EXERCISE → Repeat the lines below exactly as written, please, from the line with "AlbrittonBarker2019, BarkerPrange2020 (arXiv:1812.09115" to the line with "Leray1934, CortissozMonteroPinilla2014, CheskidovZaya2]", both lines included, and no others.

++++ RECORDS FOR THE TASK ++++

import Mathlib
import HarnessLib
import HarnessLib.Audit
import Summits.NavierStokesRegularity.Statement
import Literature.Analysis.FluidPDE.ClassicalSolution
import Literature.Analysis.FluidPDE.LerayHopf
import Literature.Analysis.FluidPDE.SuitableWeak
import Summits.NavierStokesRegularity.NavierStokesRegularity.Theorems.TypeICertificateLadderRungZero
import Summits.NavierStokesRegularity.NavierStokesRegularity.Theorems.TypeICertificateLadderLadderGlue
import Summits.NavierStokesRegularity.NavierStokesRegularity.Theorems.TypeICertificateLadderLadderAssembly
import Summits.NavierStokesRegularity.NavierStokesRegularity.Theorems.TypeICertificateLadderRungOneSplice
import Summits.NavierStokesRegularity.NavierStokesRegularity.Theorems.TypeICertificateLadderRungReynoldsOne
import HarnessLib.Audit.Status.Attr
-- import Summits.NavierStokesRegularity.NavierStokesRegularity.Theorems.TypeICertificateLadderNoBlowupToClay dropped: it (transitively) imports this route file — proofs used by `closes`/`_holds` must live in a module that does not import the Theses file
-- import Summits.NavierStokesRegularity.NavierStokesRegularity.Theorems.TypeICertificateLadderErgodicOptimisationDuality dropped: it (transitively) imports this route file — proofs used by `closes`/`_holds` must live in a module that does not import the Theses file

/-!
Route: TypeICertificateLadder

# Route TypeICertificateLadder — NavierStokesRegularity (Clay A), positive side; realises idea card
`type-i-certificate-ladder` (absorbing `certified-liouville-thresholds`)

## Thesis X (= crux NoTypeIBlowup, rank 2; no separate target item)
In words: no finite-energy classical solution of unforced NS on ℝ³×[0,T) from a rapidly decaying
datum blows up at T at the Type-I (self-similar) rate; equivalently, for EVERY dimensionless
constant C ("collapse Reynolds number": √(T−t)‖u(t)‖_∞ ≤ C√ν near T) the solution extends past T
(rung X_C; all rungs ⇒ X by the support item LadderGlue).
Lean: ∀ ν T > 0, ∀ u p, IsClassicalNSSolutionOn (Ico 0 T) ν 0 u p → IsLerayHopfOn T ν 0 (u 0) u →
HasRapidSpatialDecay (u 0) → IsTypeIBlowup u T → HasSmoothExtensionPast ν 0 u T.
It suffices together with the SHARED crux NoTypeII (= stmt-NavierStokesRegularity-0056 of route
TypeILiouville) and the shared frame NoBlowup → Clay A (= stmt-…-0055): Assembly := NoTypeIBlowup →
NoTypeII → NoBlowupToClay → NavierStokesRegularity (pure bookkeeping, checked in the planner's
Sketch.lean).

## The line: a LADDER of certified rungs X_C, C ↑ ∞, with no Liouville theorem
Dictionary (Leray similarity variables at a candidate singular point (T,x₀)): U(s,y) = √(T e^{-s}/ν)
· u(T − T e^{-s}, x₀ + √(ν T e^{-s}) y); Type-I(C) ⇔ ‖U(s)‖_∞ ≤ C eventually; U solves the
autonomous unit-viscosity profile equation ∂ₛU = ΔU − ½U − ½y·∇U − U·∇U − ∇P. A CERTIFICATE at level
C is a real functional g, bounded on {‖V‖_∞ ≤ C}, with the trajectory inequality  g(U(s₂)) −
g(U(s₁)) + ∫_{s₁}^{s₂} ∫_{|y|<ρ} |U|³ dy ds ≤ δ (s₂ − s₁)  (s₀ ≤ s₁ ≤ s₂) along every Type-I(C)
trajectory, δ below the L³-concentration threshold ε(C). SOUNDNESS (support CertificateSoundness):
telescoping + the crux TypeIConcentration (Barker–Prange-type concentration
‖u(t)‖_{L³(B(x₀,ρ√(ν(T−t))))} ≥ γ at a Type-I singular point, constants depending on C only via the
support ScaledEnergyBound) give X_C. COMPLETENESS (support ErgodicOptimisationDuality +
NOT-decomposed NS compactness): on the compact forward-invariant profile class the sup over
invariant measures of the witness equals the inf over continuous g of the sup of (witness + g∘Φ_h −
g), so a certificate EXISTS as soon as the level-C Liouville statement holds — failure is a matter
of ansatz degree, never of kind. Rung 0 (support RungZero) is Leray 1934; rung 1 (crux
RungReynoldsOne, C = 1) is the first non-perturbative target, to be found by SDP/SOS over
Gaussian-weighted moments of (U, curl U, P) and verified in interval arithmetic (kit compute;
Verifier shape of Literature/Analysis/ValidatedNumerics).

## Two-layer plan
Layer 1 (now): cruxes NoTypeIBlowup (2), NoTypeII (3, shared), TypeIConcentration (4),
RungReynoldsOne (5); supports CertificateSoundness, ScaledEnergyBound, ErgodicOptimisationDuality,
RungZero, LadderGlue, NoBlowupToClay (shared 0055); Assembly. Layer 2 (only after a crux closes):
split RungReynoldsOne into (moment calculus with remainders on K_C) + (certificate existence at C=1)
+ (interval verification), and further rungs C = 2, 5, 10 as support items.

Rationale: WHY THIS LINE. Type-I exclusion is classically attacked through Liouville theorems for ancient
solutions (KNSS2009, AlbrittonBarker2019; route TypeILiouville cruxes 0057/0058) — open beyond
symmetric classes. This route imports CONVEX DUALITY / ERGODIC OPTIMISATION (Jenkinson2018;
TobascoGoluskinDoering2018; SOS auxiliary functionals for PDEs: GoluskinFantuzzi2019,
ChernyshenkoEtAl2014, FantuzziGoluskin2020) onto the compact Type-I profile space in Leray
variables: absence of Type-I blow-up at collapse Reynolds number ≤ C becomes a finitely checkable
inequality for an auxiliary functional, sound by telescoping + L³ concentration (BarkerPrange2020
Thm 2, arXiv:1812.09115 pp.4-5) and complete by duality, so Leray's 1934 rate constant (in tree:
leray_blowup_rate_top_holds) is rung 0 of a ladder X_C, C ↑ ∞, whose limit is the crux
NoTypeIBlowup. Explicit-constant literature the ladder extends: Leray1934 §19 (3.9),
CortissozMonteroPinilla2014, CheskidovZaya2016, doi:10.1063/1.4762841, doi:10.1137/15m1017776 (all
one-line ODE comparisons; every known dimensionless constant is ≪ 1).
RANKED CRUXES. (2) NoTypeIBlowup — the limit; hardest, most informative (a refutation is a Type-I
singularity). (3) NoTypeII — shared stmt-0056; without it X does not reach Clay A. (4)
TypeIConcentration — L³ mass ≥ γ(C)ν³ in balls of radius ρ(C)√(ν(T−t)) around a Type-I(C) singular
point, constants depending on C ONLY (Barker–Prange need the Morrey-type bound (e.typeI) with
constant M; from the sup-rate only M(M′,u₀,r) is in print — support ScaledEnergyBound claims M =
M(C) eventually). (5) RungReynoldsOne — X_1: no Type-I blow-up with √((T−t)/ν)‖u(t)‖_∞ ≤ 1; first
rung beyond every explicit perturbative constant (mild-formulation comparison gives c ≈ 1/(πκ) <
0.3).
SUPPORTS (do not drive staffing). CertificateSoundness (telescoping theorem, typed trajectory-wise
so no semiflow object is needed); ScaledEnergyBound (Gronwall on local energy from t′ = T − r²/ν
where |u| ≤ Cν/r; pressure via local decomposition); ErgodicOptimisationDuality (Hahn–Banach +
Riesz–Markov on C(K); Mathlib-provable); RungZero (∃ C>0, X_C from leray_blowup_rate_top_holds +
boundedness on closed sub-strips via far-field ε-regularity); LadderGlue ((∀ C>0, X_C) →
NoTypeIBlowup, bookkeeping, proved in Sketch); NoBlowupToClay (= 0055).
KILL CRITERIA. (i) A Type-I singularity from Schwartz data (¬NoTypeIBlowup; e.g. a Type-I DSS
blow-up, Literature.Analysis.FluidPDE.TypeIDSSLiouvilleConjecture false AND realised from finite
energy) closes the route refuted. (ii) TypeIConcentration refuted (concentration radius not
controlled by C) ⇒ restate the ladder over boxes (C, A) with the Morrey constant A as second index,
or close if no uniform class survives. (iii) METHOD kill (not a refutation of any statement): the
unavoidable closure remainder on K_1 for moment ansätze of degree ≤ 4 exceeds the concentration
threshold ε(1) — then RungReynoldsOne is unreachable by certificates and the route goes dormant
pending explicit ε-regularity constants two orders better (card's fastest refutation). (iv) NoTypeII
refuted kills every positive route.
CALIBRATION before any rung claim: re-certify known axisymmetric rungs (knss_no_axisymmetric_typeI)
and watch certificates correctly FAIL on the autonomous dyadic profile flow where Type-I-rate
blow-up is a theorem (TruncatedDyadicTypeIBlowup) — slack versus truth.
DELIBERATELY NOT DECOMPOSED. The profile class K_C as a Lean object (derivative bounds C_j(C) by
parabolic smoothing, Morrey bound F(C)); the profile semiflow Φ_h, its C^k_loc-continuity and the
compactness of the forward-invariant class K_C^+ (KNSS2009 §§2-4 technology) needed to turn
ErgodicOptimisationDuality into NS completeness; the moment calculus (d/ds of Gaussian-weighted
moments of U, Ω, P = polynomial in moments + remainders bounded on K_C); the SDP/SOS search and
interval verification; explicit values of γ_univ, S*(M) (BarkerPrange2020) and of Leray's constant.
No new definitions are requested at open (everything is inlined over accepted decls), so the route
is not blocked on definitions.
NOVELTY/BARRIERS: see the dedicated header sections (searched 2026-08-15: crossref ×6 queries, lit
galaxy ×3, lit frontier/bridges; nearest prior art GoluskinFantuzzi2019 / TobascoGoluskinDoering2018
/ BarkerPrange2020; grade expected new-combination, as the card's audit).
PRIOR-PROGRAMME NOTES: not read (plancard mode; card + tree + literature only).

Novelty: Nearest prior art: (A) auxiliary-functional / invariant-measure duality and SOS certificates —
Jenkinson2018 (doi:10.1017/etds.2017.142: sup over invariant measures = inf over continuous g of
sup(f + g∘T − g)), TobascoGoluskinDoering2018 (doi:10.1016/j.physleta.2017.12.023),
GoluskinFantuzzi2019 (doi:10.1088/1361-6544/ab018b: SDP auxiliary functionals for a PDE,
Kuramoto–Sivashinsky, via integration by parts on integral functionals — the closest methodological
precedent), FantuzziGoluskin2020, ChernyshenkoEtAl2014; (B) Type-I blow-up analysis — KNSS2009,
AlbrittonBarker2019, BarkerPrange2020 (arXiv:1812.09115 Thm 2: L³ concentration at the similarity
scale under a Morrey-type Type-I bound), Leray1934 / CortissozMonteroPinilla2014 / CheskidovZaya2016
(explicit rate constants by one-line ODE comparison, all ≪ 1). DELTA: nobody has (i) posed "no
Type-I blow-up with collapse Reynolds number ≤ C" as a certificate problem on the compact
Leray-profile class, (ii) observed that it is COMPLETE by ergodic-optimisation duality (Liouville
theorems replaced by finite inequalities whose failure is only a matter of ansatz degree), or (iii)
used Barker–Prange concentration as the instantaneous non-triviality witness that makes trajectory
certificates sound; the ladder makes Leray's constant rung 0 of a programme with a first
non-perturbative target X_1. Expected grade: new-combination (A × B), certificate-search flavour
declared (the idea card was audited new-combination, 2026-08-15).
Search  [refs: 10.1017/etds.2017.142:, 10.1016/j.physleta.2017.12.023, 10.1088/1361-6544/ab018b:, 1812.09115, doi:10.1017/etds.2017.142, doi:10.1016/j.physleta.2017.12.023, doi:10.1088/1361-6544/ab018b, Jenkinson2018, TobascoGoluskinDoering2018, GoluskinFantuzzi2019, FantuzziGoluskin2020, ChernyshenkoEtAl2014, KNSS2009, AlbrittonBarker2019, BarkerPrange2020, Leray1934, CortissozMonteroPinilla2014, CheskidovZaya2]

Barriers (technique_class: certificate-search auxiliary-functional type-I-blowup-rate): technique_class: certificate-search auxiliary-functional type-I-blowup-rate
- Literature.Barriers.NavierStokesRegularity.AxisymmetricTypeIExclusion: consistent, not an
obstruction — in the axisymmetric class every rung X_C is already a theorem (SereginSverak2009 Thm
3.1; in tree knss_no_axisymmetric_typeI), so axisymmetric data are the CALIBRATION suite (a
certificate pipeline that cannot re-certify small axisymmetric rungs is abandoned); genuine rungs
are claimed only on the full non-symmetric class K_C.
- Literature.Barriers.NavierStokesRegularity.TruncatedDyadicTypeIBlowup: the sharpest test — the
exogenously truncated dyadic model blows up at the Type-I/DSS rate, so a certificate built only from
energy-identity-type inequalities insensitive to averaging AND to time-dependence of the
nonlinearity cannot exist (it would certify the dyadic witness too). Evasion: (a) AUTONOMY is used
essentially — certificates live on the profile flow of the autonomous Leray equation and
completeness is invariant-measure duality for a FIXED continuous map, which a
piecewise-constant-in-time B̃(t) with unboundedly many switches does not have; (b) the witness and
the moment ansatz are physical-space LOCAL quantities (local L³ mass at the similarity scale,
Gaussian-weighted local energy/enstrophy/pressure moments, local energy flux) with no dyadic
analogue; (c) negative control built in: run the same SDP on the autonomous Katz–Pavlović/Tao dyadic
profile flow, where Type-I-rate blow-up is a theo

Novelty grade: new-combination — ROUTE REVIEW (refuter refuter-rreview-route-KontsevichZagierPe-c59626b6-g2-0, 2026-08-15; concurs with 10c1b6d9-0 and c59626b6-0): KEEP OPEN. 11/11 decls elaborate, 0 refuted, 0 vacuous; 2887 LadderGlue and 2888 Assembly PROVED (candidate proofs attached twice — a prover should land them). Layers ma (refuter refuter-rreview-route-KontsevichZagierPe-c59626b6-g2-0, 2026-08-15T14:05:28Z; prior: Jenkinson2018 doi:10.1017/etds.2017.142 (arXiv:1712.02307 Prop 2.2), TobascoGoluskinDoering2018 doi:10.1016/j.physleta.2017.12.023, GoluskinFantuzzi2019 doi:10.1088/1361-6544/ab018b, BarkerPrange2020 arXiv:1812.09115 Thm 2, Leray1934 §19 (3.8)-(3.9), KNSS2009, AlbrittonBarker2019, SereginSverak2009 Thm 3.1 (axisymmetric calibration))

History (route lifecycle, newest last):
- 2026-08-15T22:49:53Z · rev 3: restated Assembly (stmt-NavierStokesRegularity-2888 proved) — route-repair glue-native-fail (unit rglue-NavierStokesRegularity-TypeICer-ba288c03): `closes` is byte-identical to rev 2 (native-OK 16:11Z, nonce add843fb1d9998 (planner-rglue-NavierStokesRegularity-TypeICer-ba288c03-0)

sub-problem: NavierStokesRegularity · status: open · opened planner-plancard-NavierStokesRegularity-Navie-2af1cacc-0 2026-08-15T11:09:11Z · rev 4 · ledger route-NavierStokesRegularity-TypeICertificateLadder
GENERATED by the gate from the ledger (D-0016/17). Provers cite these decls: `theorem foo : Summit.NavierStokesRegularity.NavierStokesRegularity.Theses.TypeICertificateLadder.<Decl> := …` in Summits/NavierStokesRegularity/NavierStokesRegularity/Theorems/<Name>.lean.
-/

namespace Summit.NavierStokesRegularity.NavierStokesRegularity.Theses.TypeICertificateLadder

++++

TASK RESPONSE →
AlbrittonBarker2019, BarkerPrange2020 (arXiv:1812.09115 Thm 2: L³ concentration at the similarity
scale under a Morrey-type Type-I bound), Leray1934 / CortissozMonteroPinilla2014 / CheskidovZaya2016
(explicit rate constants by one-line ODE comparison, all ≪ 1). DELTA: nobody has (i) posed "no
Type-I blow-up with collapse Reynolds number ≤ C" as a certificate problem on the compact
Leray-profile class, (ii) observed that it is COMPLETE by ergodic-optimisation duality (Liouville
theorems replaced by finite inequalities whose failure is only a matter of ansatz degree), or (iii)
used Barker–Prange concentration as the instantaneous non-triviality witness that makes trajectory
certificates sound; the ladder makes Leray's constant rung 0 of a programme with a first
non-perturbative target X_1. Expected grade: new-combination (A × B), certificate-search flavour
declared (the idea card was audited new-combination, 2026-08-15).
Search  [refs: 10.1017/etds.2017.142:, 10.1016/j.physleta.2017.12.023, 10.1088/1361-6544/ab018b:, 1812.09115, doi:10.1017/etds.2017.142, doi:10.1016/j.physleta.2017.12.023, doi:10.1088/1361-6544/ab018b, Jenkinson2018, TobascoGoluskinDoering2018, GoluskinFantuzzi2019, FantuzziGoluskin2020, ChernyshenkoEtAl2014, KNSS2009, AlbrittonBarker2019, BarkerPrange2020, Leray1934, CortissozMonteroPinilla2014, CheskidovZaya2]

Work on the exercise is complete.